Let $f: \mathbb{R}^n \to \mathbb{R}^n$ such that
- $f$ is invariant w.r.t. addition of scalars: $\forall x \in \mathbb{R}^n, \lambda \in \mathbb{R}: f(x + \lambda) = f(x)$, and
- $f$ is periodic in each coordinate with period $L > 0$: For $i = 1, \dots, n$ and $x \in \mathbb{R}^n$: $f(x_1, \dots, x_{i-1}, x_i + L, x_{i+1}, \dots, x_n) = f(x)$.
I've been trying to find a simple representation of such functions, but have been stuck for a bit now. I've done the following so far:
Let $\mathbb{1} \in \mathbb{R}^n$ be the constant vector of ones.
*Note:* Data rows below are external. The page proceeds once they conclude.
import Summits.BirchSwinnertonDyer.BirchSwinnertonDyer.Theorems.KolyvaginDepthDoorDepthTableKuriharaRow571b1Eleven
import HarnessLib

/-!
# Route `KolyvaginDepthDoor`, crux `KolyvaginDepthSupplyKN` (stmt-BirchSwinnertonDyer-22820) —
# DEPTH TABLE v17, ROW `571b1` IN THE KURIHARA CURRENCY AT `p = 13` (`d_K = −7`; part 2 of 2): one more admissible prime for the
# third closed curve, from the tree records `cert_571b1` = `(11, 2113·4159)`, `(13, 53·1847)` and `cert_27979d1` = `(11, 1013)`, `(13, 53)`

Helper file of the lead prover of line `levelone` (kdd-p1 g21; `--supports stmt-BirchSwinnertonDyer-22820
--as helper`); it closes nothing and BSD is NOT proved by it.

Sequel of `KolyvaginDepthDoorDepthTableKuriharaRow571b1` (twist model `T₀ = [0,−1,1,−212,−1184] = 27979d1 = 571b1^{(−7)}`, the `p = 5` row).
`(−7/11) = 1` (split), `(−7/13) = −1` (inert): W. Zhang's ♠ supply serves both (`571` prime). Kernel side conditions: `a_11(E) = −3`,
`a_13(E) = −5` (good ordinary, non-anomalous), `ρ̄_{E,11}`, `ρ̄_{E,13}` onto (semistable + no-root witnesses `a_5 = −2` mod `11`,
`a_3 = −2` mod `13`), levels `2113, 4159 ∈ 𝒫₁(E,11)`, `53, 1847 ∈ 𝒫₁(E,13)`, `1013 ∈ 𝒫₁(T₀,11)`, `53 ∈ 𝒫₁(T₀,13)` with cyclic `p`-parts
(`#Ẽ(𝔽₂₁₁₃) = 2068`, `#Ẽ(𝔽₄₁₅₉) = 4246`, `#Ẽ(𝔽₅₃) = 52`, `#Ẽ(𝔽₁₈₄₇) = 1872`, `#T̃₀(𝔽₁₀₁₃) = 1023`, `#T̃₀(𝔽₅₃) = 52`), `a_11(T₀) = −3`,
`a_13(T₀) = 5` (non-anomalous), Kodaira–Néron for `T₀` at `11`, `13` (exponents `6, 1`).

* `cruxBody_of_kuriharaClaims_13_neg7` — the row at `13` (shape and point counts in part 1, `…Row571b1Eleven`).

CONDITIONAL on Kim 2026 Thm. 1.11, modularity, Mazur 1978 Cor. 4.1, W. Zhang 2014 L8.4 (1)/9.1 BY NAME and the record claims at the prime;
per curve; nothing class-wide (the open stub (S♭) is untouched); BSD is NOT proved by it.

References: [Kim2022StructureSelmer] Thm. 1.11; [WZhang2014] Lemma 8.4 (1), Thm. 9.1; [Mazur1978] Cor. 4.1, Prop. 6.3 (1); [Serre1972] §4.2,
§5.4 Prop. 21; [CremonaAlgorithms1997] Table 1 (571b1); [SilvermanAEC2009] VII.3.1, VII.5.1.
-/

set_option linter.dupNamespace false

noncomputable section

open scoped Classical NumberField

namespace Summit.BirchSwinnertonDyer.BirchSwinnertonDyer.Theorems.KolyvaginDepthDoor

open Literature.NumberTheory.EllipticCurves Literature.NumberTheory.EllipticCurves.ModularForms
  WeierstrassCurve NumberField IsDedekindDomain
open Summit.BirchSwinnertonDyer.BirchSwinnertonDyer.Theorems
open Summit.BirchSwinnertonDyer.BirchSwinnertonDyer.Rank2Observatory
open Summit.BirchSwinnertonDyer.BirchSwinnertonDyer.Rank1Residual (IntModel.frobeniusTrace_eq)
open Summit.BirchSwinnertonDyer.Rank1Residual.Supersingular (natCard_point_eq_of_countPoints countPoints_eq_of_fast)
open Summit.BirchSwinnertonDyer.Rank1Residual.Additive (card_torsion_le_of_intModel_of_card
  isKolyvaginPrime_of_intModel_of_card isKolyvaginProduct_mul)

namespace C571b1

/-! ## `p = 13`: admissibility, the E-level `53·1847`, the twist level `53` -/

/-- **`13` is good ordinary for `571b1`** (`13 ∤ 571`, `a_13 = -5`). [cite: CremonaAlgorithms1997, Table 1 (571b1)] -/
theorem goodOrdinary_13 :
    haveI := Fact.mk (by norm_num : Nat.Prime 13); haveI := isGloballyMinimal_c571b1;
    ((⟨0, 1, 1, -4, 2⟩ : WeierstrassCurve ℤ).map (Int.castRingHom ℚ)).HasGoodReductionAtPrime 13 ∧ ¬ ((13 : ℕ) : ℤ) ∣ ((⟨0, 1, 1, -4, 2⟩ : WeierstrassCurve ℤ).map (Int.castRingHom ℚ)).frobeniusTrace 13 := by
  haveI := Fact.mk (by norm_num : Nat.Prime 13)
  haveI := isElliptic_c571b1; haveI := isGloballyMinimal_c571b1
  exact goodOrdinary_of_intModel_certificate intModel 13 (by decide +kernel) (n := 19) card_13 (by decide +kernel)

/-- **`ρ̄_{E,13}` is surjective for `571b1`**: semistable and `X² − a_3X + 3` (`a_3 = -2`) has no root mod `13` (Mazur Prop. 6.3 (1), Serre
Prop. 21). [cite: Serre1972, §5.4 Prop. 21] [cite: Mazur1978, §6 Prop. 6.3 (1)] -/
theorem hasSurjectiveModNGaloisRep_13 :
    haveI := isElliptic_c571b1; ((⟨0, 1, 1, -4, 2⟩ : WeierstrassCurve ℤ).map (Int.castRingHom ℚ)).HasSurjectiveModNGaloisRep (13 : ℕ) := by
  have hn : ∀ t : ZMod 13, t ^ 2 - (((3 : ℕ) : ℤ) + 1 - (6 : ℕ) : ℤ) * t + ((3 : ℕ) : ZMod 13) ≠ 0 := by
    decide +kernel
  haveI := Fact.mk (by norm_num : Nat.Prime 13); haveI := Fact.mk (by norm_num : Nat.Prime 3)
  haveI := isElliptic_c571b1; haveI := isGloballyMinimal_c571b1
  exact hasSurjectiveModNGaloisRep_of_intModel_certificate intModel
    (by rw [Int.isCoprime_iff_gcd_eq_one]; decide +kernel) 13 3 (by norm_num) (by decide +kernel)
    (n := 6) card_3 hn

/-- **`13` is non-anomalous for `571b1`** (`a_13 − 1 = -6`) and for `T₀` (`a_13(T₀) − 1 = 4`). [cite: SilvermanAEC2009, VII.3 Prop. 3.1] -/
theorem nonAnomalous_13 :
    haveI := isGloballyMinimal_c571b1; haveI := minTwist7_isGloballyMinimal; haveI := Fact.mk (by norm_num : Nat.Prime 13);
    ¬ ((13 : ℕ) : ℤ) ∣ ((⟨0, 1, 1, -4, 2⟩ : WeierstrassCurve ℤ).map (Int.castRingHom ℚ)).frobeniusTrace 13 - 1 ∧ ¬ ((13 : ℕ) : ℤ) ∣ ((⟨0, -1, 1, -212, -1184⟩ : WeierstrassCurve ℤ).map (Int.castRingHom ℚ)).frobeniusTrace 13 - 1 := by
  haveI := isElliptic_c571b1; haveI := isGloballyMinimal_c571b1
  haveI := minTwist7_isElliptic; haveI := minTwist7_isGloballyMinimal
  haveI := Fact.mk (by norm_num : Nat.Prime 13)
  rw [IntModel.frobeniusTrace_eq intModel card_13, IntModel.frobeniusTrace_eq minTwist7_intModel minTwist7_card_13]
  decide

/-- **`97891 = 53·1847` is a cyclic Kolyvagin level for `(571b1, 13)`** — the level of `cert_571b1` at `p = 13`. [cite: Kim2022StructureSelmer, §1.2.2 (PDF p. 5)] -/
theorem isCyclicKolyvaginLevel_13_97891 :
    haveI := isGloballyMinimal_c571b1; haveI := Fact.mk (by norm_num : Nat.Prime 13);
    IsCyclicKolyvaginLevel ((⟨0, 1, 1, -4, 2⟩ : WeierstrassCurve ℤ).map (Int.castRingHom ℚ)) 13 97891 := by
  haveI := isElliptic_c571b1; haveI := isGloballyMinimal_c571b1
  haveI := Fact.mk (by norm_num : Nat.Prime 13)
  haveI : Fact (Nat.Prime 53) := ⟨by norm_num⟩
  haveI : Fact (Nat.Prime 1847) := ⟨by norm_num⟩
  have h₁ : Kato.IsKolyvaginPrime ((⟨0, 1, 1, -4, 2⟩ : WeierstrassCurve ℤ).map (Int.castRingHom ℚ)) 13 1 53 :=
    isKolyvaginPrime_of_intModel_of_card intModel 13 1 53 (by norm_num) (by decide +kernel) (by decide) card_53 (by norm_num)
  have h₂ : Kato.IsKolyvaginPrime ((⟨0, 1, 1, -4, 2⟩ : WeierstrassCurve ℤ).map (Int.castRingHom ℚ)) 13 1 1847 :=
    isKolyvaginPrime_of_intModel_of_card intModel 13 1 1847 (by norm_num) (by decide +kernel) (by decide) card_1847 (by norm_num)
  refine ⟨by simpa using isKolyvaginProduct_mul h₁ h₂ (by norm_num), fun ℓ hℓ hdvd ↦ ?_⟩
  rw [show (97891 : ℕ) = 53 * 1847 from rfl] at hdvd
  rcases (Nat.Prime.dvd_mul hℓ.out).mp hdvd with h | h
  · obtain rfl := (Nat.prime_dvd_prime_iff_eq hℓ.out (by norm_num)).mp h
    exact card_torsion_le_of_intModel_of_card intModel 13 53 card_53 (by norm_num)
  · obtain rfl := (Nat.prime_dvd_prime_iff_eq hℓ.out (by norm_num)).mp h
    exact card_torsion_le_of_intModel_of_card intModel 13 1847 card_1847 (by norm_num)

/-- **`53` is a cyclic Kolyvagin level for `(T₀, 13)`** — the level of `cert_27979d1` at `p = 13`. [cite: Kim2022StructureSelmer, §1.2.2 (PDF p. 5)] -/
theorem minTwist7_isCyclicKolyvaginLevel_13_53 :
    haveI := minTwist7_isGloballyMinimal; haveI := Fact.mk (by norm_num : Nat.Prime 13);
    IsCyclicKolyvaginLevel ((⟨0, -1, 1, -212, -1184⟩ : WeierstrassCurve ℤ).map (Int.castRingHom ℚ)) 13 53 := by
  haveI := minTwist7_isElliptic; haveI := minTwist7_isGloballyMinimal
  haveI := Fact.mk (by norm_num : Nat.Prime 13)
  haveI : Fact (Nat.Prime 53) := ⟨by norm_num⟩
  have h : Kato.IsKolyvaginPrime ((⟨0, -1, 1, -212, -1184⟩ : WeierstrassCurve ℤ).map (Int.castRingHom ℚ)) 13 1 53 :=
    isKolyvaginPrime_of_intModel_of_card minTwist7_intModel 13 1 53 (by norm_num) (by decide +kernel) (by decide)
      minTwist7_card_53 (by norm_num)
  refine ⟨⟨Nat.squarefree_iff_nodup_primeFactorsList (by norm_num) |>.mpr (by simp), fun ℓ hℓ ↦ ?_⟩, fun ℓ hℓ hdvd ↦ ?_⟩
  · rw [show (53 : ℕ).primeFactors = {53} from (Nat.Prime.primeFactors (by norm_num)), Finset.mem_singleton] at hℓ
    exact hℓ ▸ h
  · obtain rfl := (Nat.prime_dvd_prime_iff_eq hℓ.out (by norm_num)).mp hdvd
    exact card_torsion_le_of_intModel_of_card minTwist7_intModel 13 53 minTwist7_card_53 (by norm_num)

/-- **Kodaira–Néron for `T₀` at `13`**: `|Δ(T₀)| = 7⁶·571 < 5^13` and no prime `< 5` divides it, so every multiplicative place has
exponent `< 13` (table lemma, vacuous table). [cite: SilvermanAEC2009, VII.5.1, VIII.8] -/
theorem minTwist7_kodairaNeron_13 :
    haveI := minTwist7_isElliptic; haveI := minTwist7_isGloballyMinimal;
    ∀ v : HeightOneSpectrum (𝓞 ℚ), ((⟨0, -1, 1, -212, -1184⟩ : WeierstrassCurve ℤ).map (Int.castRingHom ℚ)).HasMultiplicativeReductionAt v → ¬ 13 ∣ ((⟨0, -1, 1, -212, -1184⟩ : WeierstrassCurve ℤ).map (Int.castRingHom ℚ)).ordMinimalDiscriminant v := by
  haveI := minTwist7_isElliptic; haveI := minTwist7_isGloballyMinimal
  refine not_dvd_ordMinimalDiscriminant_of_intModel_table minTwist7_intModel (p := 13) (Δ₀ := (-67177579))
    (by decide +kernel) (B := 5) (by decide +kernel) ?_
  intro q hq hqP hqd
  exfalso
  have hqB : q < 5 := Finset.mem_range.mp hq
  interval_cases q <;> first | (norm_num at hqP; done) | exact absurd hqd (by decide)

/-- **DEPTH-TABLE ROW `571b1`, `(p, d_K) = (13, −7)`, v17** — the clause of `KolyvaginDepthSupplyKN` at `571b1` with witness prime `13`
(INERT in `ℚ(√−7)`), from the CLAIMS of `cert_571b1` @ `(13, 53·1847)` and `cert_27979d1` @ `(13, 53)`, CONDITIONAL on Kim Thm. 1.11,
modularity, Mazur Cor. 4.1, W. Zhang L8.4 (1)/9.1 BY NAME; per curve; BSD is not proved by it.
[cite: Kim2022StructureSelmer, Thm. 1.11 (PDF p. 8)] [cite: WZhang2014, Lemma 8.4 (1) (p. 236), Thm. 9.1 (p. 240)] [cite: Mazur1978, Cor. 4.1] -/
theorem cruxBody_of_kuriharaClaims_13_neg7
    (hKim : Kim2022_card_selmerGroup_le_pow_of_kuriharaNumber_ne_zero)
    (hnf : exists_isNewformOf) (hMaz : mazur_not_dvd_maninConstant_of_odd)
    (h84 : Literature.NumberTheory.EllipticCurves.WZhang2014_lemma84_exists_minimal_kolyvaginClass_one_selmerCard)
    (K : Type) [Field K] [NumberField K] (hK : IsImaginaryQuadratic K) (hD : NumberField.discr K = -7)
    (hδE : haveI := isElliptic_c571b1; haveI := isGloballyMinimal_c571b1;
      haveI : NeZero (((⟨0, 1, 1, -4, 2⟩ : WeierstrassCurve ℤ).map (Int.castRingHom ℚ)).conductorNorm ℤ) := neZero_conductorNorm_of_isElliptic _;
      haveI := Fact.mk (by norm_num : Nat.Prime 13);
      ∀ (D : ModularParametrizationData ((⟨0, 1, 1, -4, 2⟩ : WeierstrassCurve ℤ).map (Int.castRingHom ℚ)) (((⟨0, 1, 1, -4, 2⟩ : WeierstrassCurve ℤ).map (Int.castRingHom ℚ)).conductorNorm ℤ)), ¬ ((13 : ℕ) : ℤ) ∣ D.maninConstant →
        (∃ u : ℚ, ‖(u : ℚ_[13])‖ = 1 ∧ ((⟨0, 1, 1, -4, 2⟩ : WeierstrassCurve ℤ).map (Int.castRingHom ℚ)).realPeriodRat = u * plusPeriod D.f) →
        ∃ ψ : (ℓ : ℕ) → (ZMod ℓ)ˣ →* Multiplicative (ZMod 13),
          (∀ ℓ ∈ (97891 : ℕ).primeFactors, Function.Surjective (ψ ℓ)) ∧ kuriharaNumber D.f 13 97891 ψ ≠ 0)
    (hδT : haveI := minTwist7_isElliptic; haveI := minTwist7_isGloballyMinimal;
      haveI : NeZero (((⟨0, -1, 1, -212, -1184⟩ : WeierstrassCurve ℤ).map (Int.castRingHom ℚ)).conductorNorm ℤ) := neZero_conductorNorm_of_isElliptic _;
      haveI := Fact.mk (by norm_num : Nat.Prime 13);
      ∀ (D : ModularParametrizationData ((⟨0, -1, 1, -212, -1184⟩ : WeierstrassCurve ℤ).map (Int.castRingHom ℚ)) (((⟨0, -1, 1, -212, -1184⟩ : WeierstrassCurve ℤ).map (Int.castRingHom ℚ)).conductorNorm ℤ)), ¬ ((13 : ℕ) : ℤ) ∣ D.maninConstant →
        (∃ u : ℚ, ‖(u : ℚ_[13])‖ = 1 ∧ ((⟨0, -1, 1, -212, -1184⟩ : WeierstrassCurve ℤ).map (Int.castRingHom ℚ)).realPeriodRat = u * plusPeriod D.f) →
        ∃ ψ : (ℓ : ℕ) → (ZMod ℓ)ˣ →* Multiplicative (ZMod 13),
          (∀ ℓ ∈ (53 : ℕ).primeFactors, Function.Surjective (ψ ℓ)) ∧ kuriharaNumber D.f 13 53 ψ ≠ 0) :
    haveI := isElliptic_c571b1; haveI := isGloballyMinimal_c571b1;
    ∃ (p : ℕ) (hp : Fact p.Prime), 5 ≤ p ∧ ((⟨0, 1, 1, -4, 2⟩ : WeierstrassCurve ℤ).map (Int.castRingHom ℚ)).HasGoodReductionAtPrime p ∧
      ¬ (p : ℤ) ∣ ((⟨0, 1, 1, -4, 2⟩ : WeierstrassCurve ℤ).map (Int.castRingHom ℚ)).frobeniusTrace p ∧ (∀ n : ℕ, ((⟨0, 1, 1, -4, 2⟩ : WeierstrassCurve ℤ).map (Int.castRingHom ℚ)).HasSurjectiveModNGaloisRep (p ^ n : ℕ)) ∧
      (∀ v : HeightOneSpectrum (𝓞 ℚ), ((⟨0, 1, 1, -4, 2⟩ : WeierstrassCurve ℤ).map (Int.castRingHom ℚ)).HasMultiplicativeReductionAt v → ¬ p ∣ ((⟨0, 1, 1, -4, 2⟩ : WeierstrassCurve ℤ).map (Int.castRingHom ℚ)).ordMinimalDiscriminant v) ∧
      ∃ (K : Type) (_ : Field K) (_ : NumberField K), IsImaginaryQuadratic K ∧
        NumberField.discr K ≠ -3 ∧ NumberField.discr K ≠ -4 ∧
        ∃ (_ : NeZero (((⟨0, 1, 1, -4, 2⟩ : WeierstrassCurve ℤ).map (Int.castRingHom ℚ)).conductorNorm ℤ)), SatisfiesHeegnerHypothesis (((⟨0, 1, 1, -4, 2⟩ : WeierstrassCurve ℤ).map (Int.castRingHom ℚ)).conductorNorm ℤ) K ∧
        ∃ (Dt : ModularParametrizationData ((⟨0, 1, 1, -4, 2⟩ : WeierstrassCurve ℤ).map (Int.castRingHom ℚ)) (((⟨0, 1, 1, -4, 2⟩ : WeierstrassCurve ℤ).map (Int.castRingHom ℚ)).conductorNorm ℤ)) (β : ℤ) (ι : K →+* ℂ) (n₁ : ℕ)
          (d : KolyvaginHeegnerData Dt β ι n₁), Squarefree n₁ ∧
          (∀ q ∈ n₁.primeFactors, Zhang2014.IsKolyvaginPrime (((⟨0, 1, 1, -4, 2⟩ : WeierstrassCurve ℤ).map (Int.castRingHom ℚ)).conductorNorm ℤ) ((⟨0, 1, 1, -4, 2⟩ : WeierstrassCurve ℤ).map (Int.castRingHom ℚ)) K p q) ∧
          d.kolyvaginClass hp.out 1 ≠ 0 ∧
          (n₁.primeFactors.card + 1 ≤ ((⟨0, 1, 1, -4, 2⟩ : WeierstrassCurve ℤ).map (Int.castRingHom ℚ)).mordellWeilRank ∨
            (n₁.primeFactors.card ≤ ((⟨0, 1, 1, -4, 2⟩ : WeierstrassCurve ℤ).map (Int.castRingHom ℚ)).mordellWeilRank ∧
              n₁.primeFactors.card + 1 ≤ (((⟨0, 1, 1, -4, 2⟩ : WeierstrassCurve ℤ).map (Int.castRingHom ℚ)).quadraticTwist (NumberField.discr K : ℚ)).mordellWeilRank)) := by
  haveI := isElliptic_c571b1; haveI := isGloballyMinimal_c571b1
  haveI iP := Fact.mk (by norm_num : Nat.Prime 13)
  haveI : NeZero (97891 : ℕ) := ⟨by norm_num⟩
  haveI : NeZero (53 : ℕ) := ⟨by norm_num⟩
  have hν : (97891 : ℕ).primeFactors.card ≤ 2 := by
    rw [show (97891 : ℕ) = 53 * 1847 from rfl, Nat.primeFactors_mul (by norm_num) (by norm_num),
      Nat.Prime.primeFactors (by norm_num), Nat.Prime.primeFactors (by norm_num)]
    decide
  have hμ : (53 : ℕ).primeFactors.card ≤ 2 := by
    rw [Nat.Prime.primeFactors (by norm_num), Finset.card_singleton]; omega
  exact cruxBody_of_kuriharaClaims_neg7_at hKim hnf hMaz h84 13 (by norm_num) (by norm_num) goodOrdinary_13.1 goodOrdinary_13.2
    hasSurjectiveModNGaloisRep_13 nonAnomalous_13.1 K hK hD 97891 isCyclicKolyvaginLevel_13_97891 hν hδE
    nonAnomalous_13.2 minTwist7_kodairaNeron_13 53 minTwist7_isCyclicKolyvaginLevel_13_53 hμ hδT

end C571b1

end Summit.BirchSwinnertonDyer.BirchSwinnertonDyer.Theorems.KolyvaginDepthDoor

end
Clearly, $f$ is uniquely determined by its values on $\mathbb{1}^\perp$, as $f(x) = f(x - \bar{x})$ and $\mathbb{1}^\top (x - \bar{x}) = \sum_{i=1}^n (x_i - \bar{x}) = 0$. Combined with periodicity in each coordinate, $f$ is uniquely determined by its values on the intersection of some $n$-dimensional cube (say e.g. $[-1, 0] \times [0, 1]^{n-1}$) and $\mathbb{1}^\perp$. However, the values on this intersection still cannot be chosen freely as there are some constraints left by combining 1. and 2.: For any $i =1, \dots, n$: $$f(x - \bar{x}) = f\left(x_1 - \bar{x} - \frac{L}{n}, \dots, x_i - \bar{x} + \frac{(n-1)L}{n}, \dots, x_n - \bar{x} - \frac{L}{n}\right).$$
For $n=2$, these constraints should simply boil down to $f$ being $L/2$-periodic in each coordinate on $\mathbb{1}^\perp$, so - if I'm not mistaken - any such $f$ can precisely be written as $$f(x) = g\left( (x - \bar{x})\text{ mod }\frac{L}{2}\right), \qquad (\ast)$$ where $g: [0, L/2)^2 \to \mathbb{R}^2$ can be chosen arbitrarily (Edit: $g$ permutation equivariant).
I was wondering if this generalizes to $n > 2$ in some way, i.e. if one can find anything reasonably simple that is similar to $(\ast)$. Any help, also a negative answer, would be very much appreciated:)
Edit: I forgot to mention that I also need
- $f$ is permutation equivariant, i.e. for all permutation matrices $P \in \mathbb{R}^{n \times n}$: $f(Px) = Pf(x)$.